*What you should do*
In the records below, find the line with "Ramakrishna's / CHT's" and the line with "finite products. -/"; return exactly those lines and every line between them.

*Material provided*

import Literature.NumberTheory.Automorphic.CDTTheorem722
import Literature.NumberTheory.GaloisRepresentations.DeformationProfiniteLevel
import HarnessLib

/-!
# STUB-IDEAS companion — `stub_liftThree` — ideator k1 — GEN 11 (Plan 7: the `ℓ = 3` LOCAL SLOT)

Typed helper signatures for Plan 7 of `Cruxes/FreyModularity/STUB-IDEAS-stub_liftThree-1.md`
(gen 11).  Every constructive plan on file for `stub_liftThree` (k1 Plans 2–6, k2 gens 5–8, k3)
silently uses ONE untyped import: the deformation condition AT `3` — Wiles's "flat or ordinary",
DDT's "semistable" class of `ℤ₃[G_{ℚ₃}]`-modules (DDT 1995 §2.4, L.2.22, P.2.23, P.2.27, p. 78
category `𝒟`, Thm. 3.1 (f)(g)).  k1 gen 8 took it as an abstract `LiftingCondition` `𝒟` (H2), k3
filed it as definition debt D1 (finite flat group schemes), k2 gen 6 used its Selmer count
"`+1` at `p = 3` from `#𝓛₃`" untyped.  This file types it WITHOUT group schemes:

* §A `ModuleClass` — a class of `Γ`-modules closed under sub-objects-of-finite-products and
  quotients (DDT p. 78 (a)(b)(c) / Ramakrishna), and S1: such a class containing `r̄` induces a
  `Deformation.LiftingCondition` (the `𝒟` of k1-g8 H2), tested on Artinian objects;
* §B the cocycle dictionary `ρ_ξ = (1 + εξ) r̄` between lifts to `k[ε]` and `ad`-cocycles
  (DDT p. 66–67), which turns the slot's count into the tangent-space bound;
* §C S3 (PROVED): the local-term ledger of the Wiles–Greenberg formula — the slot's `≤ #k` at
  `p = 3` is paid for by `#H⁰(ℝ, ad⁰ρ̄) = #k` at `∞` (k2-g6 B4) — giving `#Sel ≤ #k ^ #Q`;
* §D the ONE named `∃`-fact `semistableClassAtThree_nonempty` (DDT L.2.22(a), P.2.23, P.2.27(a),
  Thm. 3.1 (f)(g), Serre 1987 §2.8 for the peu-ramifié criterion, Carayol 1994 Thm. 2 for the
  modular clause) stating, over existing declarations only, that the minimal class `𝒟` and the
  semistable class `𝒟' ⊇ 𝒟` with the required memberships and the count `≤ #k⁴` (lift currency)
  EXIST.  It replaces k3's definition debt D1; no `def` of "flat" is needed downstream.

Nothing here restates the stub, the crux or the summit; no new axioms; sorries only in the offered
helper lemmas S1, S1', S2a, S2b.
-/

noncomputable section

open scoped MatrixGroups NumberField DualNumber
open Field IsLocalRing
open Literature.NumberTheory.EllipticCurves Literature.NumberTheory.EllipticCurves.ModularForms
open Literature.NumberTheory.Automorphic Literature.NumberTheory.Automorphic.BCDT
open Literature.NumberTheory.GaloisRepresentations
open Literature.NumberTheory.GaloisRepresentations.Deformation
open WeierstrassCurve

namespace Summit.ABC.ABC.Cruxes.FreyModularity.StubIdeas1g11

universe u

/-! ## §A  Module classes and the lifting condition they induce -/

/-- A **class of `Γ`-modules** in the sense of DDT p. 78 (a)–(c) (= Ramakrishna's / CHT's
"deformation conditions defined by a category of modules"): a predicate on abelian groups with a
`Γ`-action (bare action map; the class may demand additivity itself) which is closed under
**sub-objects of finite products** (a jointly injective finite family of equivariant maps into
members) and under **quotients** (equivariant surjections).  Instances intended (never defined
here): DDT's GOOD (finite flat, Raynaud), ORDINARY and SEMISTABLE finite `ℤ₃[G_{ℚ₃}]`-modules,
DDT L.2.22(a). [cite: DDT1995, Lemma 2.22 (a) and §2.6 (a)(b)(c) (p. 78)] -/
structure ModuleClass (Γ : Type u) [Group Γ] : Type (u + 1) where
  /-- Membership. -/
  P : ∀ (M : Type u) [AddCommGroup M], (Γ → M → M) → Prop
  /-- Closed under sub-objects of finite products. -/
  of_jointly_injective : ∀ (M : Type u) [AddCommGroup M] (a : Γ → M → M) (ι : Type u) [Finite ι]
      (N : ι → Type u) [∀ i, AddCommGroup (N i)] (b : ∀ i, Γ → N i → N i) (f : ∀ i, M →+ N i),
      (∀ i γ m, f i (a γ m) = b i γ (f i m)) → (∀ m, (∀ i, f i m = 0) → m = 0) →
      (∀ i, P (N i) (b i)) → P M a
  /-- Closed under quotients. -/
  of_surjective : ∀ (M N : Type u) [AddCommGroup M] [AddCommGroup N] (a : Γ → M → M)
      (b : Γ → N → N) (f : M →+ N), Function.Surjective f →
      (∀ γ m, f (a γ m) = b γ (f m)) → P M a → P N b

/-- `𝒟 ≤ 𝒟'`: every member of `𝒟` is a member of `𝒟'`. [folklore] -/
def ModuleClass.LE {Γ : Type u} [Group Γ] (𝒟 𝒟' : ModuleClass Γ) : Prop :=
  ∀ (M : Type u) [AddCommGroup M] (a : Γ → M → M), 𝒟.P M a → 𝒟'.P M a

/-- The action on columns `Fin n → R` underlying a matrix representation `ρ : Γ → GL_n(R)`
(`M_ρ` of DDT §2.4). [folklore] -/
def glAct {Γ : Type*} [Group Γ] {R : Type*} [CommRing R] {n : ℕ} (ρ : Γ →* GL (Fin n) R) :
    Γ → (Fin n → R) → (Fin n → R) :=
  fun γ v => ((ρ γ : GL (Fin n) R) : Matrix (Fin n) (Fin n) R).mulVec v

section LiftingConditionOfClass

variable {𝒪 : Type u} [CommRing 𝒪] {k : Type u} [Field k] [Algebra 𝒪 k]
variable {Γ : Type u} [Group Γ] [TopologicalSpace Γ] {n : ℕ} {rbar : Γ →* GL (Fin n) k}

/-- **S1 (size M).**  A module class `𝒟` containing `M_{r̄}` induces a `LiftingCondition` for `r̄`
(the `𝒟` that k1-gen-8 H2 pulls back along `Γ_{ℚ₃} → Γ_ℚ`), characterised on FINITE (Artinian)
objects `A` by "continuous, reduces to `r̄`, `M_ρ = Aⁿ ∈ 𝒟`"; on a general `A` membership is
membership of all Artinian quotients (DDT p. 64 "in case `R` is not Artinian", p. 78 "type `Σ` iff
`M_ρ` is an object of `𝒟`"; Mazur §23).  Proof: functoriality from quotient-closure (`Bⁿ/𝔪_B^m` is a
quotient of a finite sum of copies of `Aⁿ/I`), detection by jointly injective families from
sub-of-product closure at finite level — via CHEVALLEY's lemma (`A ∩ 𝔪_B^j ⊆ 𝔪_A^m` for `j ≫ 0`)
to pass from `A ↪ ∏ Bᵢ` to the Artinian quotients; this is where the naive "test on `A/𝔪^m`
only" formulation would FAIL. [cite: DDT1995, §2.4 (p. 64) and §2.6 (p. 78)]
[cite: Mazur1997Deformation, §23] -/
theorem exists_liftingCondition_ofModuleClass [Finite k] [IsNoetherianRing 𝒪] (𝒟 : ModuleClass Γ)
    (hr : 𝒟.P (Fin n → k) (glAct rbar)) (hcont : IsAdicContinuous rbar) :
    ∃ 𝒞 : LiftingCondition 𝒪 k Γ n rbar,
      ∀ (A : CNLAlgebra 𝒪 k) [Finite A] (ρ : Γ →* GL (Fin n) A),
        ρ ∈ 𝒞.carrier A ↔
          IsAdicContinuous ρ ∧
            (Matrix.GeneralLinearGroup.map (A.residue : A →+* k)).comp ρ = rbar ∧
              𝒟.P (Fin n → A) (glAct ρ) := by
  sorry

/-- **S1' (size XS).**  Module-class conditions are invariant under conjugation (strict
equivalence): `v ↦ g v` is an equivariant additive isomorphism `M_ρ ≅ M_{gρg⁻¹}`.  This is what
makes Mazur's rigidification (`PolarizedDeformationRingProofs`, §Rigidify) legitimate for the slot,
so that `𝒞^{rigid}(k[ε])` counts DEFORMATIONS (= Selmer classes), not framed lifts (`+3`).
[cite: Mazur1997Deformation, §11 and §23] -/
theorem ModuleClass.P_conj (𝒟 : ModuleClass Γ) {R : Type u} [CommRing R] (ρ : Γ →* GL (Fin n) R)
    (g : GL (Fin n) R) (h : 𝒟.P (Fin n → R) (glAct ρ)) :
    𝒟.P (Fin n → R) (glAct ((MulAut.conj g).toMonoidHom.comp ρ)) := by
  sorry

end LiftingConditionOfClass

/-! ## §B  The cocycle dictionary `ρ_ξ = (1 + ε ξ) r̄` (DDT p. 66–67) -/

section Cocycle

variable {Γ : Type*} [Group Γ] {R : Type*} [CommRing R] {n : ℕ}

/-- `ξ : Γ → M_n(R)` is a `1`-cocycle for the adjoint action of `r : Γ → GL_n(R)`. [folklore] -/
def IsAdCocycle (r : Γ →* GL (Fin n) R) (ξ : Γ → Matrix (Fin n) (Fin n) R) : Prop :=
  ∀ g h : Γ, ξ (g * h) =
    ξ g + ((r g : GL (Fin n) R) : Matrix (Fin n) (Fin n) R) * ξ h *
      (((r g)⁻¹ : GL (Fin n) R) : Matrix (Fin n) (Fin n) R)

/-- The matrix `r(g) + ε · ξ(g) r(g) ∈ M_n(R[ε])`. [folklore] -/
def dualNumberMatrix (r : Γ →* GL (Fin n) R) (ξ : Γ → Matrix (Fin n) (Fin n) R) (g : Γ) :
    Matrix (Fin n) (Fin n) R[ε] :=
  ((r g : GL (Fin n) R) : Matrix (Fin n) (Fin n) R).map (fun x => (TrivSqZeroExt.inl x : R[ε])) +
    (ξ g * ((r g : GL (Fin n) R) : Matrix (Fin n) (Fin n) R)).map
      (fun x => (TrivSqZeroExt.inr x : R[ε]))

/-- **S2a (size S).**  `ξ` is an `ad r`-cocycle iff `g ↦ (1 + εξ(g)) r(g)` is a homomorphism
`Γ → GL_n(R[ε])` (then automatically a lift of `r`).  [cite: DDT1995, §2.5 (p. 66–67)] -/
theorem isAdCocycle_iff_exists_lift (r : Γ →* GL (Fin n) R) (ξ : Γ → Matrix (Fin n) (Fin n) R) :
    IsAdCocycle r ξ ↔ ∃ ρ : Γ →* GL (Fin n) R[ε],
      ∀ g, ((ρ g : GL (Fin n) R[ε]) : Matrix (Fin n) (Fin n) R[ε]) = dualNumberMatrix r ξ g := by
  sorry

/-- **S2b (size S).**  Conversely every lift of `r` to `R[ε]` is `ρ_ξ` for a unique cocycle `ξ`
(`ξ(g) = (ε`-part of `ρ(g)) · r(g)⁻¹`).  With S2a: lifts of `r` to `k[ε]` inside a condition
`↔` cocycles `Z¹_𝓛`, and `#Z¹_𝓛 = #H¹_𝓛 · #B¹`, `#B¹ = #ad / #H⁰` — the bridge from the slot's
lift count (§D (c)) to k2-g6's `SelmerStructure` currency. [cite: DDT1995, §2.5 (p. 66–67)]
[cite: Mazur1997Deformation, §21] -/
theorem existsUnique_cocycle_of_lift (r : Γ →* GL (Fin n) R) (ρ : Γ →* GL (Fin n) R[ε])
    (hρ : (Matrix.GeneralLinearGroup.map (TrivSqZeroExt.fstHom R R R).toRingHom).comp ρ = r) :
    ∃! ξ : Γ → Matrix (Fin n) (Fin n) R, IsAdCocycle r ξ ∧
      ∀ g, ((ρ g : GL (Fin n) R[ε]) : Matrix (Fin n) (Fin n) R[ε]) = dualNumberMatrix r ξ g := by
  sorry

end Cocycle

/-! ## §C  S3 — the local-term ledger (PROVED) -/

/-- **S3 (size XS, proved).**  Abstract form of "the local terms cancel" in the Wiles–Greenberg /
DDT Thm. 2.19 product formula (k2-g6 B3 with `#H⁰(ℚ, ad⁰ρ̄) = #H⁰(ℚ, ad⁰ρ̄(1)) = 1` and the dual
Selmer group killed, so that `#Sel · ∏ #H⁰(ℚ_v) = ∏ #𝓛_v`): if place by place
`#𝓛_v · den_v ≤ num_v · #H⁰(ℚ_v)` with `∏ num = K^(q+1)` (`K = #k` at `p = 3` — THE SLOT, DDT
P.2.27(a) — and at each of the `q = #Q` Taylor–Wiles primes) and `∏ den = K` (the place `∞`:
`#H⁰(ℝ, ad⁰ρ̄) = #k`, `#𝓛_∞ = 1`, k2-g6 B4), then `#Sel ≤ K ^ q`, the input of tangent counting
(`Deformation.exists_cotGen_of_card_algHom_le`, k2-g6 A2: `O[[X₁,…,X_q]] ↠ R_Q`). [folklore] -/
theorem selmer_le_pow_of_local_ledger {ι : Type*} (S : Finset ι) (L H num den : ι → ℕ)
    (sel K q : ℕ) (hK : 0 < K) (hH : ∀ v ∈ S, 0 < H v)
    (hWG : sel * ∏ v ∈ S, H v = ∏ v ∈ S, L v)
    (hloc : ∀ v ∈ S, L v * den v ≤ num v * H v)
    (hnum : ∏ v ∈ S, num v = K ^ (q + 1)) (hden : ∏ v ∈ S, den v = K) :
    sel ≤ K ^ q := by
  have h1 : (∏ v ∈ S, L v) * ∏ v ∈ S, den v ≤ (∏ v ∈ S, num v) * ∏ v ∈ S, H v := by
    rw [← Finset.prod_mul_distrib, ← Finset.prod_mul_distrib]
    exact Finset.prod_le_prod (fun _ _ => Nat.zero_le _) hloc
  rw [← hWG, hnum, hden, pow_succ] at h1
  have hP : 0 < ∏ v ∈ S, H v := Finset.prod_pos hH
  have h2 : sel * (K * ∏ v ∈ S, H v) ≤ K ^ q * (K * ∏ v ∈ S, H v) := by
    calc sel * (K * ∏ v ∈ S, H v) = sel * (∏ v ∈ S, H v) * K := by ring
      _ ≤ K ^ q * K * ∏ v ∈ S, H v := h1
      _ = K ^ q * (K * ∏ v ∈ S, H v) := by ring
  exact Nat.le_of_mul_le_mul_right h2 (Nat.mul_pos hK hP)

/-! ## §D  The named `∃`-fact: the semistable slot at `3` exists -/

/-- The restriction `Γ_{ℚ₃} → Γ_ℚ` (tree `absGaloisRestrict`, a fixed choice of `ℚ̄ ↪ ℚ̄₃`).
[folklore] -/
def resThree : absoluteGaloisGroup ℚ_[3] →* absoluteGaloisGroup ℚ :=
  (absGaloisRestrict ℚ ℚ_[3]).toMonoidHom

/-- `r̄ ⊗_{𝔽₃} k` restricted to `Γ_{ℚ₃}`, for a framed `r̄ : Γ_ℚ → GL₂(𝔽₃)`. [folklore] -/
def localResidual (k : Type) [Field k] [Algebra (ZMod 3) k] (ρ : ModPGaloisRep ℚ (ZMod 3) 2) :
    absoluteGaloisGroup ℚ_[3] →* GL (Fin 2) k :=
  ((Matrix.GeneralLinearGroup.map (algebraMap (ZMod 3) k)).comp ρ.toMonoidHom).comp resThree

/-- The infinitesimal lifts counted by DDT Prop. 2.27(a), in LIFT currency: continuous lifts of
`r : Γ_{ℚ₃} → GL₂(k)` to `k[ε]` with constant determinant whose module lies in `𝒟`
(`= Z¹_𝒟(ℚ₃, ad⁰ r)` by §B). [cite: DDT1995, §2.5 (p. 66–67)] -/
def tangentLifts (𝒟 : ModuleClass.{0} (absoluteGaloisGroup ℚ_[3])) (k : Type) [Field k]
    (r : absoluteGaloisGroup ℚ_[3] →* GL (Fin 2) k) :
    Set (absoluteGaloisGroup ℚ_[3] →* GL (Fin 2) k[ε]) :=
  {ρ | (Matrix.GeneralLinearGroup.map (TrivSqZeroExt.fstHom k k k).toRingHom).comp ρ = r ∧
    (∀ g, ((ρ g : GL (Fin 2) k[ε]) : Matrix (Fin 2) (Fin 2) k[ε]).det =
      TrivSqZeroExt.inl (((r g : GL (Fin 2) k) : Matrix (Fin 2) (Fin 2) k).det)) ∧
    IsOpen ((ρ.ker : Subgroup (absoluteGaloisGroup ℚ_[3])) : Set (absoluteGaloisGroup ℚ_[3])) ∧
    𝒟.P (Fin 2 → k[ε]) (glAct ρ)}

/-- **The semistable slot at `3` exists** (named fact, DDT 1995 Ch. 2–3; replaces k3's definition
debt D1 — no finite flat group scheme is DEFINED, only the closure / membership / counting
properties the `R = T` argument consumes are asserted).  For an elliptic `W/ℚ` with `9 ∤ N_W` and a
framed model `ρ̄` of `W[3]`, absolutely irreducible over `ℚ(√-3)`, there are module classes
`𝒟 ≤ 𝒟'` of `Γ_{ℚ₃}`-modules (intended: `𝒟'` = SEMISTABLE = good-or-ordinary finite
`ℤ₃[G₃]`-modules with their subquotients-of-sums closure, DDT L.2.22(a), p. 78; `𝒟` = the MINIMAL
class of `ρ̄|G₃`: GOOD if `ρ̄|G₃` is good, else ORDINARY) such that:
(a) every `3`-power torsion level `W[3^m]|G₃` lies in `𝒟'` (DDT P.2.23: `W` semistable at `3`), and
  in `𝒟` when `W` has good reduction at `3` (`3 ∤ N_W`) or multiplicative très ramifié reduction
  (`3 ∣ N_W`, `3 ∤ v₃(Δ_min)`, Serre 1987 §2.8 Prop. 5); `W[3] ⊗ k|G₃ ∈ 𝒟` always;
(b) modular lifts lie in the slot: for a newform `f ∈ S₂(Γ₁(M))`, `9 ∤ M`, and a continuous
  `ρ_A : Γ_ℚ → GL₂(A)` over a finite local `ℤ₃`-algebra `A` attached to `f` away from `3M`
  (`IsGaloisRepOfNewform1Int`) with cyclotomic determinant and reduction `ρ̄ ⊗ k'`, the module
  `A²|G₃` lies in `𝒟'`, and in `𝒟` if `3 ∤ M` (DDT Thm. 3.1 (f) good, (g) ordinary; the passage
  from Frobenius traces to `ρ_A ≃ ρ_{f,λ} ⊗ A` is Carayol's theorem, residual absolute
  irreducibility coming from `ρ̄`);
(c) COUNT (DDT P.2.27(a) in lift currency, `#Z¹_f = #H¹_f · #ad⁰/#H⁰ ≤ (#H⁰·#k)(#k³/#H⁰)`): for every
  finite field `k ⊇ 𝔽₃` the continuous constant-determinant lifts of `ρ̄ ⊗ k|G₃` to `k[ε]` with
  module in `𝒟` are finite in number, at most `#k ^ 4`.
The relative index of `𝒟'` over `𝒟` (DDT P.2.27(b), `c₃ = (χ₁/χ₂)(Frob₃) - 1`), needed only when
`3 ∥ N_W` and `ρ̄|G₃` is peu ramifié, is NOT asserted here (see the plan, helper S5).
[cite: DDT1995, Lemma 2.22 (a), Prop. 2.23, Prop. 2.27 (a), §2.6 (p. 78), Thm. 3.1 (f)(g)]
[cite: Serre1987Duke, §2.8 Prop. 5] [cite: Carayol1994, Thm. 2] -/
def semistableClassAtThree_nonempty : Prop :=
  ∀ (W : WeierstrassCurve ℚ) [W.IsElliptic] (ρ : ModPGaloisRep ℚ (ZMod 3) 2),
    W.IsTorsionGaloisRep 3 ρ → ρ.IsAbsIrreducibleOverSqrt (-3) → ¬ 9 ∣ W.conductorNorm ℤ →
    ∃ 𝒟 𝒟' : ModuleClass.{0} (absoluteGaloisGroup ℚ_[3]), 𝒟.LE 𝒟' ∧
      -- (a) curve side
      (∀ m : ℕ, 𝒟'.P (W.geomTorsion ((3 : ℤ) ^ m)) (fun σ P => resThree σ • P)) ∧
      (¬ 3 ∣ W.conductorNorm ℤ ∨ ¬ 3 ∣ padicValNat 3 (W.minimalDiscriminantNorm ℤ) →
        ∀ m : ℕ, 𝒟.P (W.geomTorsion ((3 : ℤ) ^ m)) (fun σ P => resThree σ • P)) ∧
      (∀ (k : Type) [Field k] [Finite k] [Algebra (ZMod 3) k],
        𝒟.P (Fin 2 → k) (glAct (localResidual k ρ))) ∧
      -- (b) modular side
      (∀ (A : Type) [CommRing A] [IsLocalRing A] [Finite A] [Algebra ℤ_[3] A] [TopologicalSpace A]
          [DiscreteTopology A] [IsTopologicalRing A] (k' : Type) [Field k'] [Algebra (ZMod 3) k']
          (π : A →+* k') (_ : Function.Surjective π) (M : ℕ) [NeZero M]
          (f : CuspForm (CongruenceSubgroup.Gamma1 M) 2) (_ : IsNewform1 f) (_ : ¬ 9 ∣ M)
          (ι₀ : coeffCharIntegers f →+* A) (ρA : FramedGaloisRep ℚ A 2),
          IsGaloisRepOfNewform1Int f ι₀ {p | p ∣ 3 * M} ρA →
          (∀ σ, ((ρA σ : GL (Fin 2) A) : Matrix (Fin 2) (Fin 2) A).det =
            algebraMap ℤ_[3] A ((GaloisRep.cyclotomicCharacter ℚ 3 σ : ℤ_[3]ˣ) : ℤ_[3])) →
          (Matrix.GeneralLinearGroup.map π).comp ρA.toMonoidHom =
            (Matrix.GeneralLinearGroup.map (algebraMap (ZMod 3) k')).comp ρ.toMonoidHom →
          𝒟'.P (Fin 2 → A) (glAct (ρA.toMonoidHom.comp resThree)) ∧
            (¬ 3 ∣ M → 𝒟.P (Fin 2 → A) (glAct (ρA.toMonoidHom.comp resThree)))) ∧
      -- (c) the count, DDT Prop. 2.27(a)
      (∀ (k : Type) [Field k] [Finite k] [Algebra (ZMod 3) k],
        (tangentLifts 𝒟 k (localResidual k ρ)).Finite ∧
          Nat.card (tangentLifts 𝒟 k (localResidual k ρ)) ≤ Nat.card k ^ 4)

end Summit.ABC.ABC.Cruxes.FreyModularity.StubIdeas1g11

*Worked solution*
/-- A **class of `Γ`-modules** in the sense of DDT p. 78 (a)–(c) (= Ramakrishna's / CHT's
"deformation conditions defined by a category of modules"): a predicate on abelian groups with a
`Γ`-action (bare action map; the class may demand additivity itself) which is closed under
**sub-objects of finite products** (a jointly injective finite family of equivariant maps into
members) and under **quotients** (equivariant surjections).  Instances intended (never defined
here): DDT's GOOD (finite flat, Raynaud), ORDINARY and SEMISTABLE finite `ℤ₃[G_{ℚ₃}]`-modules,
DDT L.2.22(a). [cite: DDT1995, Lemma 2.22 (a) and §2.6 (a)(b)(c) (p. 78)] -/
structure ModuleClass (Γ : Type u) [Group Γ] : Type (u + 1) where
  /-- Membership. -/
  P : ∀ (M : Type u) [AddCommGroup M], (Γ → M → M) → Prop
  /-- Closed under sub-objects of finite products. -/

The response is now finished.